Ukraine’s armed forces General Staff said late on Monday that Russian forces were heavily shelling towns on the west bank of the Dnipro River, including Kherson, abandoned by Moscow earlier this month. Zelensky said in his address that Russian forces shelled Kherson and communities in the region 258 times in the last week alone.

Russia launched what it calls its “special military operation” on Feb. 24 to demilitarize its neighbor and protect Russian speakers.
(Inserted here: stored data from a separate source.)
import Literature.Barriers.CriticalPhenomena.PlaquetteWalkHoleRootNoKissSeven
import Literature.Barriers.CriticalPhenomena.PlaquetteWalkHoleRootRowLaw
import HarnessLib

/-!
# Barrier catalogue (SAWScalingLimit): the cost-`7` vertical-end parents above the root row return to their TOP ROW («COLUMN LAW», first step)

`Z → ∞` limit model of the printed Yang–Baxter weights [GlazmanManolescu2019, §1, eq. (1)]; the «RECTANGLE COEFFICIENT» line of the venture lane «pcv-sawmu»
(b-engine-1 g26), first step of (T2) in the COLUMN LAW programme (FINDING-YB-LEVEL5-PHASE-LAW §3–§4: at the cells above the root plaquette the cost-`5`
wound members are class-`B2b` extensions with slot `N`). ★★★ `ΩG.top_row_of_cost_seven_vert_above`: a wound class-`B2a` walk of limit cost `7` from the
hole root `w.side W` (hole absent), returning to a VERTICAL side of a rhombus `r` STRICTLY ABOVE the root row with a TURNING first arc in `r`, has `r` in
its topmost row; hence (★★ `ΩG.usesSide_S_of_cost_seven_vert_above`) its first arc in `r` uses the `S` side of `r`, never `N` — the free fourth side of `r`
is `N`, which is the slot of the class-`B2b` member it fathers. Proof by the CHAIN CALCULUS of `PlaquetteWalkKissChains`: the six isolated turns
(`n_{u₁} + n_{u₂} = 6`) are the two top-row turns, the two bottom-row turns, `r`, and the root-row turn at the east end of the first turn's chain; if `r`
were strictly below the top row, the horizontal chain of `r` along its row would end at a seventh.
[GlazmanManolescu2019 §1 Fig. 1, eq. (1), Lemma 2.1, Remark 2.2; Glazman2015WeightedSAW Lemma 3.1 (proof, pp. 6–7); CourantRobbins1958 Ch. V App. §2]
-/

noncomputable section

namespace Literature.Probability.RandomPlanarGeometry.SAW.YangBaxter

open Real
open Literature.Barriers.CriticalPhenomena.PlaquetteWalk

open private fc_fh fh_add_Mv three_le_Mv from Literature.Probability.RandomPlanarGeometry.YangBaxterSAWGeneralDomain

namespace ΩG

variable {D : Set Face} {w r : Face} {ω : ΩG D (w.side .W) r}

/-- ★★★ **THE COST-`7` VERTICAL-END PARENTS ABOVE THE ROOT ROW RETURN TO THEIR TOP ROW.** A wound class-`B2a` walk of limit cost `7` from the hole root
`w.side W` (hole absent) at a rhombus `r` with `w.2 < r.2`, returning to a vertical side of `r` (`ω.1 ∈ {E, W}`) with a turning first arc in `r`, has all
its plaquettes in rows `≤ r.2`. [cite: GlazmanManolescu2019, §1, Fig. 1 and eq. (1); Lemma 2.1; Remark 2.2] [cite: Glazman2015WeightedSAW, Lemma 3.1 (proof, pp. 6–7)]
[cite: CourantRobbins1958, Ch. V Appendix §2 (the even–odd rule)] -/
theorem top_row_of_cost_seven_vert_above (hh : holeFaceW w ∉ D) (hr : RootedFace D (w.side .W) r) (h : ω.IsB2a)
    (hA : ω.AJ hr h (toC (midPt (w.side .W))) ≠ 0) (hc : cost (slotOfSide ω.1) ω.2.mids = 7) (hz : ω.1 = .E ∨ ω.1 = .W)
    (hNS : arcKind (ω.2.sIn ω.2.firstHitG) (ω.2.sOut ω.2.firstHitG) ≠ .straight) (habove : w.2 < r.2) :
    ∀ j < ω.2.arcs.length, (ω.2.fc j).2 ≤ r.2 := by
  classical
  set n := ω.2.arcs.length with hn
  -- counts: six isolated turns
  have hd : slotDeg (slotOfSide ω.1) = 0 := by rcases hz with e | e <;> rw [e] <;> rfl
  have h6 : cfgCount ω.2.mids [.corner] + cfgCount ω.2.mids [.coCorner] = 6 := by
    have hcost : cost (slotOfSide ω.1) ω.2.mids =
        cfgCount ω.2.mids [.corner] + cfgCount ω.2.mids [.coCorner] + (1 - slotDeg (slotOfSide ω.1)) := rfl
    rw [hcost, hd] at hc; omega
  let P : Face → Prop := fun f => f ∈ facesL ω.2.mids ∧ (kindsL ω.2.mids f = [.corner] ∨ kindsL ω.2.mids f = [.coCorner])
  have hPiso : ∀ k < n, (∀ l < n, ω.2.fc l = ω.2.fc k → l = k) → arcKind (ω.2.sIn k) (ω.2.sOut k) ≠ .straight → P (ω.2.fc k) :=
    fun k hk hsv hkind => isolated_turn hk hsv hkind
  have hle6 : ∀ T : Finset Face, (∀ f ∈ T, P f) → T.card ≤ 6 := by
    intro T hT; have := YBWalk.card_le_cfgCount_add ω.2.mids T hT; omega
  -- the first arc, the last arc, the rooted rhombus
  have hF := ω.fh_lt h
  have hlen : 0 < n := by omega
  have h0w : ω.2.fc 0 = w := fc_zero_eq_root w hh ω.2 hlen
  have h0W : ω.2.sIn 0 = .W := YBWalk.sIn_zero_eq_W hh ω.2 hlen
  have h0E : ω.2.sIn 0 ≠ .E := by rw [h0W]; decide
  have hlast := last_of_vertical_end hr h hz
  have hfne3 : ω.2.firstHitG + 3 ≤ n := by have := three_le_Mv hr h; have := fh_add_Mv h; unfold ΩG.Mv at *; omega
  have hfcF := (fc_fh ω hr h).1
  have hsvr : ∀ l < n, ω.2.fc l = ω.2.fc ω.2.firstHitG → l = ω.2.firstHitG := fun l hl e => eq_firstHitG_of_fc_eq hr h hl e
  have hPr : P r := by rw [← hfcF]; exact hPiso _ hF hsvr hNS
  have hrside : ∀ s, ω.2.UsesSide r s → r.side s ≠ r.side ω.1 := by
    rintro s ⟨l, hl, hfl, hs⟩ e
    have hl' := hsvr l hl (hfl.trans hfcF.symm)
    obtain ⟨hin, hout⟩ := ω.2.side_sIn_eq_nth hl
    rw [hfl] at hin hout
    rw [← ω.2.nth_length] at e
    rcases hs with hs | hs
    · rw [hs] at hin; have := ω.2.nth_inj (show l ≤ n by omega) le_rfl (hin.symm.trans e).symm.symm; omega
    · rw [hs] at hout; have := ω.2.nth_inj (show l + 1 ≤ n by omega) le_rfl (hout.symm.trans e).symm.symm; omega
  have hneF := ω.2.sIn_ne_sOut hF
  have hrEW : ω.2.UsesSide r .E ∨ ω.2.UsesSide r .W := by
    have key : (ω.2.sIn ω.2.firstHitG = .E ∨ ω.2.sOut ω.2.firstHitG = .E) ∨ (ω.2.sIn ω.2.firstHitG = .W ∨ ω.2.sOut ω.2.firstHitG = .W) := by
      revert hNS hneF; cases ω.2.sIn ω.2.firstHitG <;> cases ω.2.sOut ω.2.firstHitG <;> decide
    rcases key with hE | hW
    · exact Or.inl ⟨_, hF, hfcF, hE⟩
    · exact Or.inr ⟨_, hF, hfcF, hW⟩
  obtain ⟨X, -, hX, -⟩ := exists_left_entry_turn hh hr h hA
  obtain ⟨X', -, hX', -⟩ := exists_right_entry_turn hh hr h
  ---------------------------------------------------------------- the top row: if `r` lies on it we are done
  obtain ⟨Y, hYw, hY, i₀, i₁, -, hi₀2, hrow₀, hS₀, hWE₀, -, hi₁, hrow₁, -, halt⟩ := top_exit_or_end hh hr h hA
  by_cases hYr : Y = r.2
  · intro j hj; rw [← hYr]; exact hY j hj
  exfalso
  have hrY : r.2 < Y := by have := hY _ hF; rw [hfcF] at this; omega
  obtain ⟨hS₁, hWE₁, -, hfne⟩ : (ω.2.sOut i₁ = .S ∧ (ω.2.sIn i₁ = .W ∨ ω.2.sIn i₁ = .E) ∧ i₀ ≠ i₁ ∧ ω.2.fc i₀ ≠ ω.2.fc i₁) := by
    rcases halt with hh' | ⟨-, -, hrY'⟩
    · exact hh'
    · exfalso; omega
  obtain ⟨Y', hY'w, hY', j₀, j₁, -, hj₀2, hrow₀', hN₀', hWE₀', -, hj₁, hrow₁', -, halt'⟩ := bottom_exit_or_end hh hr h hA
  obtain ⟨hN₁', hWE₁', -, hfne'⟩ : (ω.2.sOut j₁ = .N ∧ (ω.2.sIn j₁ = .W ∨ ω.2.sIn j₁ = .E) ∧ j₀ ≠ j₁ ∧ ω.2.fc j₀ ≠ ω.2.fc j₁) := by
    rcases halt' with hh' | ⟨-, -, hrY'⟩
    · exact hh'
    · exfalso; omega
  have hi₀ : i₀ < n := by omega
  have hj₀ : j₀ < n := by omega
  have hsvT : ∀ k, k < n → (ω.2.fc k).2 = Y → ∀ l < n, ω.2.fc l = ω.2.fc k → l = k :=
    fun k hk hrw l hl e => (top_single_visit hh hr h hY (by omega) hk hl hrw e.symm).symm
  have hsvB : ∀ k, k < n → (ω.2.fc k).2 = Y' → ∀ l < n, ω.2.fc l = ω.2.fc k → l = k :=
    fun k hk hrw l hl e => (bottom_single_visit hh hr h hY' (by omega) hk hl hrw e.symm).symm
  have hPt₀ : P (ω.2.fc i₀) := hPiso i₀ hi₀ (hsvT i₀ hi₀ hrow₀) (by rw [hS₀]; exact YBWalk.arcKind_ne_straight_of_S_WE (Or.inl rfl) hWE₀)
  have hPt₁ : P (ω.2.fc i₁) := hPiso i₁ hi₁ (hsvT i₁ hi₁ hrow₁) (by rw [hS₁]; exact YBWalk.arcKind_ne_straight_of_WE_S hWE₁ (Or.inl rfl))
  have hPb₀ : P (ω.2.fc j₀) := hPiso j₀ hj₀ (hsvB j₀ hj₀ hrow₀') (by rw [hN₀']; exact YBWalk.arcKind_ne_straight_of_S_WE (Or.inr rfl) hWE₀')
  have hPb₁ : P (ω.2.fc j₁) := hPiso j₁ hj₁ (hsvB j₁ hj₁ hrow₁') (by rw [hN₁']; exact YBWalk.arcKind_ne_straight_of_WE_S hWE₁' (Or.inr rfl))
  ---------------------------------------------------------------- the root-row turn `τ` at the east end of the first turn's chain
  have hk₁ex : ∃ k, arcKind (ω.2.sIn k) (ω.2.sOut k) ≠ .straight := ⟨_, hNS⟩
  set k₁ := Nat.find hk₁ex with hk₁def
  have hturn : arcKind (ω.2.sIn k₁) (ω.2.sOut k₁) ≠ .straight := Nat.find_spec hk₁ex
  have hk₁F : k₁ ≤ ω.2.firstHitG := Nat.find_min' hk₁ex hNS
  have hk₁ : k₁ < n := by omega
  have hstr : ∀ i < k₁, arcKind (ω.2.sIn i) (ω.2.sOut i) = .straight := by
    intro i hi; by_contra hne; exact Nat.find_min hk₁ex hi hne
  obtain ⟨hrun, -⟩ := ω.2.initial_run hh hk₁ hstr
  obtain ⟨hfk, hWk⟩ := hrun k₁ le_rfl
  have hp₁W : ω.2.UsesSide (w.1 + k₁, w.2) .W := ⟨k₁, hk₁, hfk, Or.inl hWk⟩
  have hZrow : (ω.2.fc (n - 1)).2 = r.2 := by rcases hlast with ⟨-, -, e⟩ | ⟨-, -, e⟩ <;> rw [e]
  obtain ⟨τ1, hPτ⟩ : ∃ τ1 : ℤ, P (τ1, w.2) := by
    by_cases hpE : ω.2.UsesSide (w.1 + k₁, w.2) .E
    · obtain ⟨M, hWall, -, hend⟩ := ω.2.chain_E hX' hpE
      rcases hend with ⟨hM1, hnot⟩ | ⟨-, hs0⟩ | ⟨hZ, -⟩
      · obtain ⟨i', hi', hfc', hsv', -, -, -, hk'⟩ := ω.2.isolated_of_usesSide_not_opp (hWall M hM1 le_rfl) hnot
        refine ⟨w.1 + k₁ + M, ?_⟩
        have := hPiso i' hi' hsv' hk'; rw [hfc'] at this; exact this
      · exact absurd hs0 h0E
      · have := congrArg Prod.snd hZ; rw [hZrow] at this; simp only at this; omega
    · obtain ⟨i', hi', hfc', hsv', -, -, -, hk'⟩ := ω.2.isolated_of_usesSide_not_opp hp₁W hpE
      refine ⟨w.1 + k₁, ?_⟩
      have := hPiso i' hi' hsv' hk'; rw [hfc'] at this; exact this
  ---------------------------------------------------------------- a seventh isolated turn in `r`'s row is impossible
  have hne_of_row : ∀ f g : Face, f.2 ≠ g.2 → f ≠ g := fun f g hfg e => hfg (by rw [e])
  have hseventh : ∀ g : Face, P g → g.2 = r.2 → g = r := by
    intro g hg hg2
    by_contra hgr
    have hT : ∀ x ∈ ({ω.2.fc i₀, ω.2.fc i₁, ω.2.fc j₀, ω.2.fc j₁, r, ((τ1 : ℤ), w.2), g} : Finset Face), P x := by
      intro x hx
      simp only [Finset.mem_insert, Finset.mem_singleton] at hx
      rcases hx with rfl | rfl | rfl | rfl | rfl | rfl | rfl
      · exact hPt₀
      · exact hPt₁
      · exact hPb₀
      · exact hPb₁
      · exact hPr
      · exact hPτ
      · exact hg
    have hcard : ({ω.2.fc i₀, ω.2.fc i₁, ω.2.fc j₀, ω.2.fc j₁, r, ((τ1 : ℤ), w.2), g} : Finset Face).card = 7 := by
      have n01 := hfne
      have n02 := hne_of_row (ω.2.fc i₀) (ω.2.fc j₀) (by rw [hrow₀, hrow₀']; omega)
      have n03 := hne_of_row (ω.2.fc i₀) (ω.2.fc j₁) (by rw [hrow₀, hrow₁']; omega)
      have n04 := hne_of_row (ω.2.fc i₀) r (by rw [hrow₀]; omega)
      have n05 := hne_of_row (ω.2.fc i₀) (τ1, w.2) (by rw [hrow₀]; simp only; omega)
      have n06 := hne_of_row (ω.2.fc i₀) g (by rw [hrow₀, hg2]; omega)
      have n12 := hne_of_row (ω.2.fc i₁) (ω.2.fc j₀) (by rw [hrow₁, hrow₀']; omega)
      have n13 := hne_of_row (ω.2.fc i₁) (ω.2.fc j₁) (by rw [hrow₁, hrow₁']; omega)
      have n14 := hne_of_row (ω.2.fc i₁) r (by rw [hrow₁]; omega)
      have n15 := hne_of_row (ω.2.fc i₁) (τ1, w.2) (by rw [hrow₁]; simp only; omega)
      have n16 := hne_of_row (ω.2.fc i₁) g (by rw [hrow₁, hg2]; omega)
      have n23 := hfne'
      have n24 := hne_of_row (ω.2.fc j₀) r (by rw [hrow₀']; omega)
      have n25 := hne_of_row (ω.2.fc j₀) (τ1, w.2) (by rw [hrow₀']; simp only; omega)
      have n26 := hne_of_row (ω.2.fc j₀) g (by rw [hrow₀', hg2]; omega)
      have n34 := hne_of_row (ω.2.fc j₁) r (by rw [hrow₁']; omega)
      have n35 := hne_of_row (ω.2.fc j₁) (τ1, w.2) (by rw [hrow₁']; simp only; omega)
      have n36 := hne_of_row (ω.2.fc j₁) g (by rw [hrow₁', hg2]; omega)
      have n45 := hne_of_row r (τ1, w.2) (by simp only; omega)
      have n46 : r ≠ g := fun e => hgr e.symm
      have n56 := hne_of_row (τ1, w.2) g (by rw [hg2]; simp only; omega)
      rw [Finset.card_insert_of_notMem (by simp only [Finset.mem_insert, Finset.mem_singleton, not_or]; exact ⟨n01, n02, n03, n04, n05, n06⟩),
        Finset.card_insert_of_notMem (by simp only [Finset.mem_insert, Finset.mem_singleton, not_or]; exact ⟨n12, n13, n14, n15, n16⟩),
        Finset.card_insert_of_notMem (by simp only [Finset.mem_insert, Finset.mem_singleton, not_or]; exact ⟨n23, n24, n25, n26⟩),
        Finset.card_insert_of_notMem (by simp only [Finset.mem_insert, Finset.mem_singleton, not_or]; exact ⟨n34, n35, n36⟩),
        Finset.card_insert_of_notMem (by simp only [Finset.mem_insert, Finset.mem_singleton, not_or]; exact ⟨n45, n46⟩),
        Finset.card_insert_of_notMem (by simp only [Finset.mem_singleton]; exact n56), Finset.card_singleton]
    have := hle6 _ hT
    omega
  ---------------------------------------------------------------- the horizontal chain of `r` along its row ends at such a seventh turn
  rcases hrEW with hrE | hrW
  · obtain ⟨M, hWall, -, hend⟩ := ω.2.chain_E hX' hrE
    rcases hend with ⟨hM1, hnot⟩ | ⟨hA0, hs0⟩ | ⟨hZ, hsZ⟩
    · obtain ⟨i', hi', hfc', hsv', -, -, -, hk'⟩ := ω.2.isolated_of_usesSide_not_opp (hWall M hM1 le_rfl) hnot
      have hP' : P (r.1 + M, r.2) := by rw [← hfc']; exact hPiso i' hi' hsv' hk'
      have := congrArg Prod.fst (hseventh _ hP' rfl); simp only at this; omega
    · exact absurd hs0 h0E
    · rcases hlast with ⟨-, hsW, -⟩ | ⟨-, -, hfcZ⟩
      · rw [hsW] at hsZ; exact absurd hsZ (by decide)
      · rw [hfcZ] at hZ; have := congrArg Prod.fst hZ; simp only at this; omega
  · obtain ⟨M, hEall, -, hend⟩ := ω.2.chain_W hX hrW
    rcases hend with ⟨hM1, hnot⟩ | ⟨hA0, -⟩ | ⟨hZ, hsZ⟩
    · obtain ⟨i', hi', hfc', hsv', -, -, -, hk'⟩ := ω.2.isolated_of_usesSide_not_opp (hEall M hM1 le_rfl) hnot
      have hP' : P (r.1 - M, r.2) := by rw [← hfc']; exact hPiso i' hi' hsv' hk'
      have := congrArg Prod.fst (hseventh _ hP' rfl); simp only at this; omega
    · rw [h0w] at hA0; have := congrArg Prod.snd hA0; simp only at this; omega
    · rcases hlast with ⟨-, -, hfcZ⟩ | ⟨-, hsE, -⟩
      · rw [hfcZ] at hZ; have := congrArg Prod.fst hZ; simp only at this; omega
      · rw [hsE] at hsZ; exact absurd hsZ (by decide)

/-- ★★ **Hence the first arc in `r` uses the `S` side of `r` and not its `N` side**: the free fourth side of `r` — the slot of the class-`B2b` member obtained
by extending the walk through `r` — is `N`. [cite: GlazmanManolescu2019, §1, Fig. 1 and eq. (1); Remark 2.2] [cite: Glazman2015WeightedSAW, Lemma 3.1 (proof, pp. 6–7)] -/
theorem usesSide_S_of_cost_seven_vert_above (hh : holeFaceW w ∉ D) (hr : RootedFace D (w.side .W) r) (h : ω.IsB2a)
    (hA : ω.AJ hr h (toC (midPt (w.side .W))) ≠ 0) (hc : cost (slotOfSide ω.1) ω.2.mids = 7) (hz : ω.1 = .E ∨ ω.1 = .W)
    (hNS : arcKind (ω.2.sIn ω.2.firstHitG) (ω.2.sOut ω.2.firstHitG) ≠ .straight) (habove : w.2 < r.2) :
    (ω.2.sIn ω.2.firstHitG = .S ∨ ω.2.sOut ω.2.firstHitG = .S) ∧ ω.2.sIn ω.2.firstHitG ≠ .N ∧ ω.2.sOut ω.2.firstHitG ≠ .N := by
  have htop := top_row_of_cost_seven_vert_above hh hr h hA hc hz hNS habove
  have hF := ω.fh_lt h
  have hfcF := (fc_fh ω hr h).1
  obtain ⟨hn1, hn2⟩ := forall_top_ne_N hh hr h htop habove _ hF (by rw [hfcF])
  have hne := ω.2.sIn_ne_sOut hF
  refine ⟨?_, hn1, hn2⟩
  revert hNS hne hn1 hn2
  cases ω.2.sIn ω.2.firstHitG <;> cases ω.2.sOut ω.2.firstHitG <;> decide

end ΩG

end Literature.Probability.RandomPlanarGeometry.SAW.YangBaxter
Ukraine and Western nations have dismissed this as a baseless pretext for invasion.

New phase

Along front lines in eastern Ukraine, the onset of winter is ushering in a new phase of the conflict, after several months of Russian retreats, with intense trench warfare along heavily fortified positions.

With Russian forces having pulled back in the northeast and withdrawn across the Dnipro River in the south, the front line is only around half the length it was a few months ago, making it harder for Ukrainian forces to pinpoint weakly defended stretches to attempt a new breakthrough.

The Pentagon is considering a Boeing proposal to supply Ukraine with cheap, small precision bombs fitted onto abundantly available rockets, allowing Kyiv to strike far behind Russian lines as the West struggles to meet demand for more arms.

U.S. and allied military inventories are shrinking, and Ukraine faces an increasing need for more sophisticated weapons as the war drags on.

In its evening update on Monday, Ukraine’s armed forces General Staff said Russia kept up heavy shelling of key targets Bakhmut and Avdiivka in Donetsk province, and to the north bombarded areas around the towns of Kupiansk and Lyman, both recaptured recently by Kyiv.

It said Ukrainian forces had damaged a rail bridge north of the Russian-occupied southern city of Melitopol that has been key to supplying Russian forces dug in there.

Reuters could not independently verify battlefield reports.